_To do_
Would you output the entries below only from the line containing "intro p hp hpq" through the line containing "refine IsBigO.trans_isLittleO (g", exactly as they stand and with both ends included?

_Supplied records_

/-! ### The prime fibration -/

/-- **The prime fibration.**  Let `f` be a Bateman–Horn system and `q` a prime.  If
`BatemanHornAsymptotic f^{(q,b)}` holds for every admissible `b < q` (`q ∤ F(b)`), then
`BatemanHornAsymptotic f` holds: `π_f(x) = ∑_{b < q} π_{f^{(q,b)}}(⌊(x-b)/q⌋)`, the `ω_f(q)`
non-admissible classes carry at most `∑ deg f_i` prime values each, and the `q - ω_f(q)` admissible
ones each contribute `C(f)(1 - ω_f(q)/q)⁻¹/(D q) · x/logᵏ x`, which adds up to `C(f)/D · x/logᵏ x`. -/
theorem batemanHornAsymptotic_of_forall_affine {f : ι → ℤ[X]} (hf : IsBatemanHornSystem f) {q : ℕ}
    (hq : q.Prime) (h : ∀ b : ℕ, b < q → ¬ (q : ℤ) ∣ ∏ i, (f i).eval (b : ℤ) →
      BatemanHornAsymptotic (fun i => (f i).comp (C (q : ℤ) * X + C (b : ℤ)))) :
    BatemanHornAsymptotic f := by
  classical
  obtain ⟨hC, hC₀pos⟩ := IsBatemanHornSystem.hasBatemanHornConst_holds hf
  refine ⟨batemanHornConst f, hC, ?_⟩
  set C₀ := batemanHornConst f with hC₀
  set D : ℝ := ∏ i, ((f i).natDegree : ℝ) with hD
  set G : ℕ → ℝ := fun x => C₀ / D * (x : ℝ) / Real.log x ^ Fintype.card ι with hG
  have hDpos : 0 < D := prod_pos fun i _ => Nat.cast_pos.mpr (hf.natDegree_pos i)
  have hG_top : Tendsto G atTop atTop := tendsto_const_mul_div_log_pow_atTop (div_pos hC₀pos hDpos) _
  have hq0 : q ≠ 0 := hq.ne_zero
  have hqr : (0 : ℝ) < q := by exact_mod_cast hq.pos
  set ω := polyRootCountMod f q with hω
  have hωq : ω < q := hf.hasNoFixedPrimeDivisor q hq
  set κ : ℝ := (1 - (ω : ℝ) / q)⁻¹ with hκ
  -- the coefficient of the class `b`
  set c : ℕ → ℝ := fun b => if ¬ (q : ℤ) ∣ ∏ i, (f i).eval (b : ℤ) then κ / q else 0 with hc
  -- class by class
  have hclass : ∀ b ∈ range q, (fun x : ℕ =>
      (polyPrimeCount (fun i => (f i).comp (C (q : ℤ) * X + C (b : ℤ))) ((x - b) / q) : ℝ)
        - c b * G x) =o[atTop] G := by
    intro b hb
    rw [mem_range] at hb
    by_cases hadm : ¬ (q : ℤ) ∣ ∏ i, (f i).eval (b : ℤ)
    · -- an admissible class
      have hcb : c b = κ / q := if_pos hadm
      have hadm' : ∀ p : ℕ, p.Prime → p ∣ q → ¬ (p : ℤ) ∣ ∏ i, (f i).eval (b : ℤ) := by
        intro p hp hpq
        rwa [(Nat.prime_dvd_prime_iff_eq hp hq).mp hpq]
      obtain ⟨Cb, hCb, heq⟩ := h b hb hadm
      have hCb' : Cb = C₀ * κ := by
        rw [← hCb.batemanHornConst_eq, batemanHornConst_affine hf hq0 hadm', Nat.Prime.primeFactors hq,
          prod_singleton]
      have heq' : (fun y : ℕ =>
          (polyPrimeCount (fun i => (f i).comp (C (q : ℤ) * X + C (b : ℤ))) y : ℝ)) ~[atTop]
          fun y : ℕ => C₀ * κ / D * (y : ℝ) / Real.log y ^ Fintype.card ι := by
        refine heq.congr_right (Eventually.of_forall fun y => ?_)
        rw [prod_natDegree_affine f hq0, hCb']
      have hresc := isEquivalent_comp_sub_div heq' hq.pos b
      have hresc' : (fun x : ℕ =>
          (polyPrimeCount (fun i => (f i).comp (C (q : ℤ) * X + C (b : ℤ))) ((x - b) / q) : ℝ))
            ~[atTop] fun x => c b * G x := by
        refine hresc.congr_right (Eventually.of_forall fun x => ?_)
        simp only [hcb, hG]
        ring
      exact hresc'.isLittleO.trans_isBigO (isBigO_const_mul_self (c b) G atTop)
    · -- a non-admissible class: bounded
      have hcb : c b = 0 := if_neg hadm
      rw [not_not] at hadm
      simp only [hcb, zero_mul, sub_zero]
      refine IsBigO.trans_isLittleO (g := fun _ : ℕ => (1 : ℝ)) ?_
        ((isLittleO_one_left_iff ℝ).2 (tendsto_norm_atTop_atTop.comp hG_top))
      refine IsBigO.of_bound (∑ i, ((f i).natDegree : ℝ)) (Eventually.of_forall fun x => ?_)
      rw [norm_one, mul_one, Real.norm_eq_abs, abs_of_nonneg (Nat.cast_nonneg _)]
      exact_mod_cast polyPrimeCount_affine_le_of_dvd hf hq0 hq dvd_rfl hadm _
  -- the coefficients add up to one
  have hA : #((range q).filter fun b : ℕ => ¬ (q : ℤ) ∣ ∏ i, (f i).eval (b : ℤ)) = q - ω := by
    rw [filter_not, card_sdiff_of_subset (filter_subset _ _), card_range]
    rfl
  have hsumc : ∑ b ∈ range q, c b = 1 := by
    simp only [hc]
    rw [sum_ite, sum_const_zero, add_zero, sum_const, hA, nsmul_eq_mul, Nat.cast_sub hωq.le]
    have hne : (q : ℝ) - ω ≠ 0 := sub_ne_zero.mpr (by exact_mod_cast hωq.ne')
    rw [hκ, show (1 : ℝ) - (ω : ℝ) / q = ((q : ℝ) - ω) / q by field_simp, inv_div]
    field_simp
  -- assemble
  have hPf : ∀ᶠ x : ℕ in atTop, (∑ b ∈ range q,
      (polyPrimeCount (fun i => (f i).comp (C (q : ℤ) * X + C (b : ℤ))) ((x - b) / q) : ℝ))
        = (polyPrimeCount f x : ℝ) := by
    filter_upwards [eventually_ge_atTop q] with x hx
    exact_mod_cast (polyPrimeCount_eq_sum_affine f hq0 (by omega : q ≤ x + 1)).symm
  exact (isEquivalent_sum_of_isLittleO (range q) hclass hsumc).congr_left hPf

--

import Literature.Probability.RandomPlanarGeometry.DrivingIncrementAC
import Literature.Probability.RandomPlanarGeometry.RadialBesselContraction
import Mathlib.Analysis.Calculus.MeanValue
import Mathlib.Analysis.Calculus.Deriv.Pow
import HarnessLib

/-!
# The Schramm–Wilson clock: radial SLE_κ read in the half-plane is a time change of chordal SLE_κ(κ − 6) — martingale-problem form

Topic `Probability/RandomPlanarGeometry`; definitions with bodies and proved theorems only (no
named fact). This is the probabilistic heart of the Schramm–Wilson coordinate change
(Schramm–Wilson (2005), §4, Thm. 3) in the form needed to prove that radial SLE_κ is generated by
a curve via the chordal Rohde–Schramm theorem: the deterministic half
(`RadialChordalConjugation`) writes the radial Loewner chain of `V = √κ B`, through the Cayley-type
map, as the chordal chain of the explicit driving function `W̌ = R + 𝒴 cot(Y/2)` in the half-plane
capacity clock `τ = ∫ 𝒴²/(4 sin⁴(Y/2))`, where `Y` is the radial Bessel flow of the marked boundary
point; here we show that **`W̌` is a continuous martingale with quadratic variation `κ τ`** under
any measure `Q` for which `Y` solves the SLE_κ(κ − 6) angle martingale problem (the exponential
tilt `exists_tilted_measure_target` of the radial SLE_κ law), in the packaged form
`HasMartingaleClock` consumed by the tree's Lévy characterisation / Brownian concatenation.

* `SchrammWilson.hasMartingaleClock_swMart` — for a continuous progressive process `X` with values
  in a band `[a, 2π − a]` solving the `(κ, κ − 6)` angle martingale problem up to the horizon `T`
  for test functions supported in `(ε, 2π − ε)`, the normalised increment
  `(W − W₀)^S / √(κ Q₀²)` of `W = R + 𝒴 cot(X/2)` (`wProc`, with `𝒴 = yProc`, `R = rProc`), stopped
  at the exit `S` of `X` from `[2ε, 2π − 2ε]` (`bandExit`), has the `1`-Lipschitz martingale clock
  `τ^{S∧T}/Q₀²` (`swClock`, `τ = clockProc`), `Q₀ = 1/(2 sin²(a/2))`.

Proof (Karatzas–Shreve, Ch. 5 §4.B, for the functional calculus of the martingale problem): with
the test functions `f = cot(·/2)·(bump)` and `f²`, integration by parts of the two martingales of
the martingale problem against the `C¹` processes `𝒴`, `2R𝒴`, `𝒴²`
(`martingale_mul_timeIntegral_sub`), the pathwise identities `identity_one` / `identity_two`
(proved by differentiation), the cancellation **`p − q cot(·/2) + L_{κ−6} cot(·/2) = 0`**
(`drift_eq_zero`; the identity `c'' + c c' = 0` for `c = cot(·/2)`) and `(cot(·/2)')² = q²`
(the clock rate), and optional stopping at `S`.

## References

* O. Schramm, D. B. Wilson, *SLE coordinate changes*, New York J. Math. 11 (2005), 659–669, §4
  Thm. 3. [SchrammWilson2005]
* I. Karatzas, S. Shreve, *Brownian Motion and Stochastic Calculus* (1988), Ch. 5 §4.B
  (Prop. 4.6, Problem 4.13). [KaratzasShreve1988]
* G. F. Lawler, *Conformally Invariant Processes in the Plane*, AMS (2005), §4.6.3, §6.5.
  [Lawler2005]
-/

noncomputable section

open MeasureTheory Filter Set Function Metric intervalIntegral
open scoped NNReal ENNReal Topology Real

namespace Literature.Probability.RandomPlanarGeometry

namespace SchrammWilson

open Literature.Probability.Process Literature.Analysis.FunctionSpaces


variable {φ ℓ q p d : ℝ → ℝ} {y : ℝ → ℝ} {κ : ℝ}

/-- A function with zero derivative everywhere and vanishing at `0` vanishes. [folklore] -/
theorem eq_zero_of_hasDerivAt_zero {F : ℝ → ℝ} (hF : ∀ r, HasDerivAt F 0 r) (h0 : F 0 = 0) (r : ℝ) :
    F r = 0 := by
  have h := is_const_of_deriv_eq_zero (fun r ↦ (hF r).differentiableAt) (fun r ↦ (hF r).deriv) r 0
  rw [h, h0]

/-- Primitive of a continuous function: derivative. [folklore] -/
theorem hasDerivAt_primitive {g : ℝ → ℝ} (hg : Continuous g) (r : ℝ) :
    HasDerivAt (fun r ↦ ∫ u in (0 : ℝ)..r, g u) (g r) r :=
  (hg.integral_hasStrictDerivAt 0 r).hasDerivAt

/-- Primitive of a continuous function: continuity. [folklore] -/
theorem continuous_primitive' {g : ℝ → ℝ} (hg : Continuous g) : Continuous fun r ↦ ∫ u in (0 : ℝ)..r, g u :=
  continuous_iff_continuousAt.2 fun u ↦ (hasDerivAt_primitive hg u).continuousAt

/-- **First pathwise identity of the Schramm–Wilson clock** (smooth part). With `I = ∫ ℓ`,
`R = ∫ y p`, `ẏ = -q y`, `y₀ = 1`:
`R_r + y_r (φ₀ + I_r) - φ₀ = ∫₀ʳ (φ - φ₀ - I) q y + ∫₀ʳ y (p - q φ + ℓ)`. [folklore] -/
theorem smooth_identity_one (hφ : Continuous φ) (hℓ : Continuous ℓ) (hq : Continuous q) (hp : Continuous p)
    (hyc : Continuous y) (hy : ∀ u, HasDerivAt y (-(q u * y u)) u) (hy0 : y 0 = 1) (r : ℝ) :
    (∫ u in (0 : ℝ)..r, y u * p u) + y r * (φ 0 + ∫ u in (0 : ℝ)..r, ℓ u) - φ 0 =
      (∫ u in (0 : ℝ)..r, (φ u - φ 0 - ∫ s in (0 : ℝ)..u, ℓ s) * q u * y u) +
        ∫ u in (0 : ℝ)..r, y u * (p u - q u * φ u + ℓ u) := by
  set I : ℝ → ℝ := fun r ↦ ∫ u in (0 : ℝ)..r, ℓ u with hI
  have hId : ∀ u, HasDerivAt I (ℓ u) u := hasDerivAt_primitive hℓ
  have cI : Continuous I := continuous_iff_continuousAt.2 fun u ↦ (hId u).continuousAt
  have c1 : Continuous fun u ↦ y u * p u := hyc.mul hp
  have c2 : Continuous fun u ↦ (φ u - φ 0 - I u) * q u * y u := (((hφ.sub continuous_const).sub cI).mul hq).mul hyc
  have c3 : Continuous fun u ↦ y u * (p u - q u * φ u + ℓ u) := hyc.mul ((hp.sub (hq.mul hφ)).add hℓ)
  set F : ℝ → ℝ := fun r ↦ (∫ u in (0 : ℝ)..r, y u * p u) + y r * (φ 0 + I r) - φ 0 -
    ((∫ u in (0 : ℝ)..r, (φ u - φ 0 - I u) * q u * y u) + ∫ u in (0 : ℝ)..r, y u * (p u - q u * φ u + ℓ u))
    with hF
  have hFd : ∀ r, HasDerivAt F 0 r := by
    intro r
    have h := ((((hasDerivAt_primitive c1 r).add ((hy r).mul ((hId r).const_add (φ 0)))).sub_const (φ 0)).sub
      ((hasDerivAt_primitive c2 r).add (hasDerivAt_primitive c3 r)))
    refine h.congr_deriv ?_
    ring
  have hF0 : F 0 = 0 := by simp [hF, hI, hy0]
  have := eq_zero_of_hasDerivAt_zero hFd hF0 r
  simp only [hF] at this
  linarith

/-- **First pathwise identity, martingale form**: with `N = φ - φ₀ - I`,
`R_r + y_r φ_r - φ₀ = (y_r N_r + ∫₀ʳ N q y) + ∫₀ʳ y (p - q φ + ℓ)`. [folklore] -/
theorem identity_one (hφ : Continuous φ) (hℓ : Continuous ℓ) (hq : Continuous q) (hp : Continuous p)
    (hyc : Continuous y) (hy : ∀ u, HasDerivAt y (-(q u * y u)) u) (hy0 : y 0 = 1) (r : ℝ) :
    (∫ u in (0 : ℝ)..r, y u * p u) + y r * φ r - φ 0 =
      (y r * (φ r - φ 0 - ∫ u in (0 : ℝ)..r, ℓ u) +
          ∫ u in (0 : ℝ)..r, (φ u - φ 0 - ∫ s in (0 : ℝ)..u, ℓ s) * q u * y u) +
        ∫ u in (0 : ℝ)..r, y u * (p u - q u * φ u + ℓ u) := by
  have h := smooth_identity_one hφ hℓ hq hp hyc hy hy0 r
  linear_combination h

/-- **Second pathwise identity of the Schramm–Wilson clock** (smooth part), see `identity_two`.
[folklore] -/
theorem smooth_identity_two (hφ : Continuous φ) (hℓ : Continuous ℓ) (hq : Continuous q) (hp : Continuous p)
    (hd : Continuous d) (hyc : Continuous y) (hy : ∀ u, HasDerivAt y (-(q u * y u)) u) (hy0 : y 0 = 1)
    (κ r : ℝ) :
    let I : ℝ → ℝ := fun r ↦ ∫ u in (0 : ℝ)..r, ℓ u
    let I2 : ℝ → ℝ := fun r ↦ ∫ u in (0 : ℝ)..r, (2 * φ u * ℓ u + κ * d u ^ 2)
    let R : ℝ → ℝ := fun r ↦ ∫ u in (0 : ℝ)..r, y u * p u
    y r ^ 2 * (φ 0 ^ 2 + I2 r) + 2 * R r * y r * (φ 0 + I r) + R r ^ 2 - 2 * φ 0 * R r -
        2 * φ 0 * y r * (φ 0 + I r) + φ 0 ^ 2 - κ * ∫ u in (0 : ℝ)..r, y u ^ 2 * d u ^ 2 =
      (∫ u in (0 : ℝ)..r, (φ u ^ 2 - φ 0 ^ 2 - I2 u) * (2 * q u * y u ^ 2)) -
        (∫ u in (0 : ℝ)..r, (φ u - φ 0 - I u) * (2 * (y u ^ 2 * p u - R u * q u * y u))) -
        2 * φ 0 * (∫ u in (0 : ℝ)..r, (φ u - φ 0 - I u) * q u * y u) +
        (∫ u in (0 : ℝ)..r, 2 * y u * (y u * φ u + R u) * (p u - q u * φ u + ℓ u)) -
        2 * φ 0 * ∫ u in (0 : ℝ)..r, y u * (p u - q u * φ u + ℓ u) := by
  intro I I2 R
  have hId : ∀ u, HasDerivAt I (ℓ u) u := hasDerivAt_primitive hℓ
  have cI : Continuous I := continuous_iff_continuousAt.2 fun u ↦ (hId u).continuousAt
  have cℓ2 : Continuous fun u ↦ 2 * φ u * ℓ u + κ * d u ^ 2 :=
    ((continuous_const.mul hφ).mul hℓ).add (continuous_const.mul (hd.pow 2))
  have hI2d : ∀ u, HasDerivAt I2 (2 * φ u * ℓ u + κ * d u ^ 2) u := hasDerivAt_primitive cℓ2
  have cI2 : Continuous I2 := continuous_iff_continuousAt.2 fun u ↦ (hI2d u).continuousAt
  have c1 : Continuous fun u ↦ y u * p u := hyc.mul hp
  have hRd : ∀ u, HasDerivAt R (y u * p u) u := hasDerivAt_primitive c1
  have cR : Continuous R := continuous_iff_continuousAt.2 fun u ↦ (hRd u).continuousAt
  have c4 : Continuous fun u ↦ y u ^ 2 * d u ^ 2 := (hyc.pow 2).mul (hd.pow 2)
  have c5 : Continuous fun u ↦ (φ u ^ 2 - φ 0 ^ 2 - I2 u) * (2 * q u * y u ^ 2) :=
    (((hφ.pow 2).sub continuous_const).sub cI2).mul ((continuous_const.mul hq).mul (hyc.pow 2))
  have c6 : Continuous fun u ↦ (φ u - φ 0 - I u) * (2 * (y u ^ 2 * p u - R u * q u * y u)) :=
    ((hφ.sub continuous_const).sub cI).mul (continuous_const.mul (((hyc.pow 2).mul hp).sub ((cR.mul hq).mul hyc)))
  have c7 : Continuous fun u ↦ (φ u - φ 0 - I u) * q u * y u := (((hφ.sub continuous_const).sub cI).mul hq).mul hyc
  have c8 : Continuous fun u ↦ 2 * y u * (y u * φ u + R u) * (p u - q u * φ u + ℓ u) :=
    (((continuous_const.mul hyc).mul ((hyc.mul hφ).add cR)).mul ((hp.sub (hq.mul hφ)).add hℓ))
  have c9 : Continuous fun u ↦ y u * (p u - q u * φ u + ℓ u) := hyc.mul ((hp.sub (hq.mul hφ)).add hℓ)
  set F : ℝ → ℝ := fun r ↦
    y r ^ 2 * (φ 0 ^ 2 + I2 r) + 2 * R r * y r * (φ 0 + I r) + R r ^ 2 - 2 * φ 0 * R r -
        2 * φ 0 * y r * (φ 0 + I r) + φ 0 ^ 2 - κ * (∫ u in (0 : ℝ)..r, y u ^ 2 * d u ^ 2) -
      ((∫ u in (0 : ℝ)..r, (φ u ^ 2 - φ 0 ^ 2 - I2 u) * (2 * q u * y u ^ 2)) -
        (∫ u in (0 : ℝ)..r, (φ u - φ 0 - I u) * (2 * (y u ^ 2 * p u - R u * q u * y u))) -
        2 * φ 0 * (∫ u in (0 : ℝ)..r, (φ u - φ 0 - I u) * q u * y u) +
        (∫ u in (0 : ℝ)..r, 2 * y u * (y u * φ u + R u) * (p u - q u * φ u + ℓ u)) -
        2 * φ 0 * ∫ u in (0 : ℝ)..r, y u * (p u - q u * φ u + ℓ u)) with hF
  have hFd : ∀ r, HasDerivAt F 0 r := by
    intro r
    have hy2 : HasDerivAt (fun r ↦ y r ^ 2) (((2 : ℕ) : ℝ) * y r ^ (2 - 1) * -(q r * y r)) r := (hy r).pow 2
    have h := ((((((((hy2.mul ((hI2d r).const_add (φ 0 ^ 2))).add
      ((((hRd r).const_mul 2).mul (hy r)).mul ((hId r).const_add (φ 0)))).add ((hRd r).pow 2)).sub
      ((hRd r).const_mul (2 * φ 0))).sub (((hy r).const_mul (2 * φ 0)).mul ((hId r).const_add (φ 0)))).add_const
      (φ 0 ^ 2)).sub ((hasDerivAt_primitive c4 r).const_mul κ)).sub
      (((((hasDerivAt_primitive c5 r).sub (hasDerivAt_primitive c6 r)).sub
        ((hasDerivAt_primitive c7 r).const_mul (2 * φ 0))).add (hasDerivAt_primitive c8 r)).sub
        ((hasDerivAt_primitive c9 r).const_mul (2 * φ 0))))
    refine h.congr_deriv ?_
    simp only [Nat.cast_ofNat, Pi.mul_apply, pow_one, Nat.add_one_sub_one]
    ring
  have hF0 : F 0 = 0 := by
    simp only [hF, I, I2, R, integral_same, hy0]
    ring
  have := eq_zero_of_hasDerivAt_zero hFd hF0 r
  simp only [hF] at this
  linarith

_Answer to the problem_
        intro p hp hpq
        rwa [(Nat.prime_dvd_prime_iff_eq hp hq).mp hpq]
      obtain ⟨Cb, hCb, heq⟩ := h b hb hadm
      have hCb' : Cb = C₀ * κ := by
        rw [← hCb.batemanHornConst_eq, batemanHornConst_affine hf hq0 hadm', Nat.Prime.primeFactors hq,
          prod_singleton]
      have heq' : (fun y : ℕ =>
          (polyPrimeCount (fun i => (f i).comp (C (q : ℤ) * X + C (b : ℤ))) y : ℝ)) ~[atTop]
          fun y : ℕ => C₀ * κ / D * (y : ℝ) / Real.log y ^ Fintype.card ι := by
        refine heq.congr_right (Eventually.of_forall fun y => ?_)
        rw [prod_natDegree_affine f hq0, hCb']
      have hresc := isEquivalent_comp_sub_div heq' hq.pos b
      have hresc' : (fun x : ℕ =>
          (polyPrimeCount (fun i => (f i).comp (C (q : ℤ) * X + C (b : ℤ))) ((x - b) / q) : ℝ))
            ~[atTop] fun x => c b * G x := by
        refine hresc.congr_right (Eventually.of_forall fun x => ?_)
        simp only [hcb, hG]
        ring
      exact hresc'.isLittleO.trans_isBigO (isBigO_const_mul_self (c b) G atTop)
    · -- a non-admissible class: bounded
      have hcb : c b = 0 := if_neg hadm
      rw [not_not] at hadm
      simp only [hcb, zero_mul, sub_zero]
      refine IsBigO.trans_isLittleO (g := fun _ : ℕ => (1 : ℝ)) ?_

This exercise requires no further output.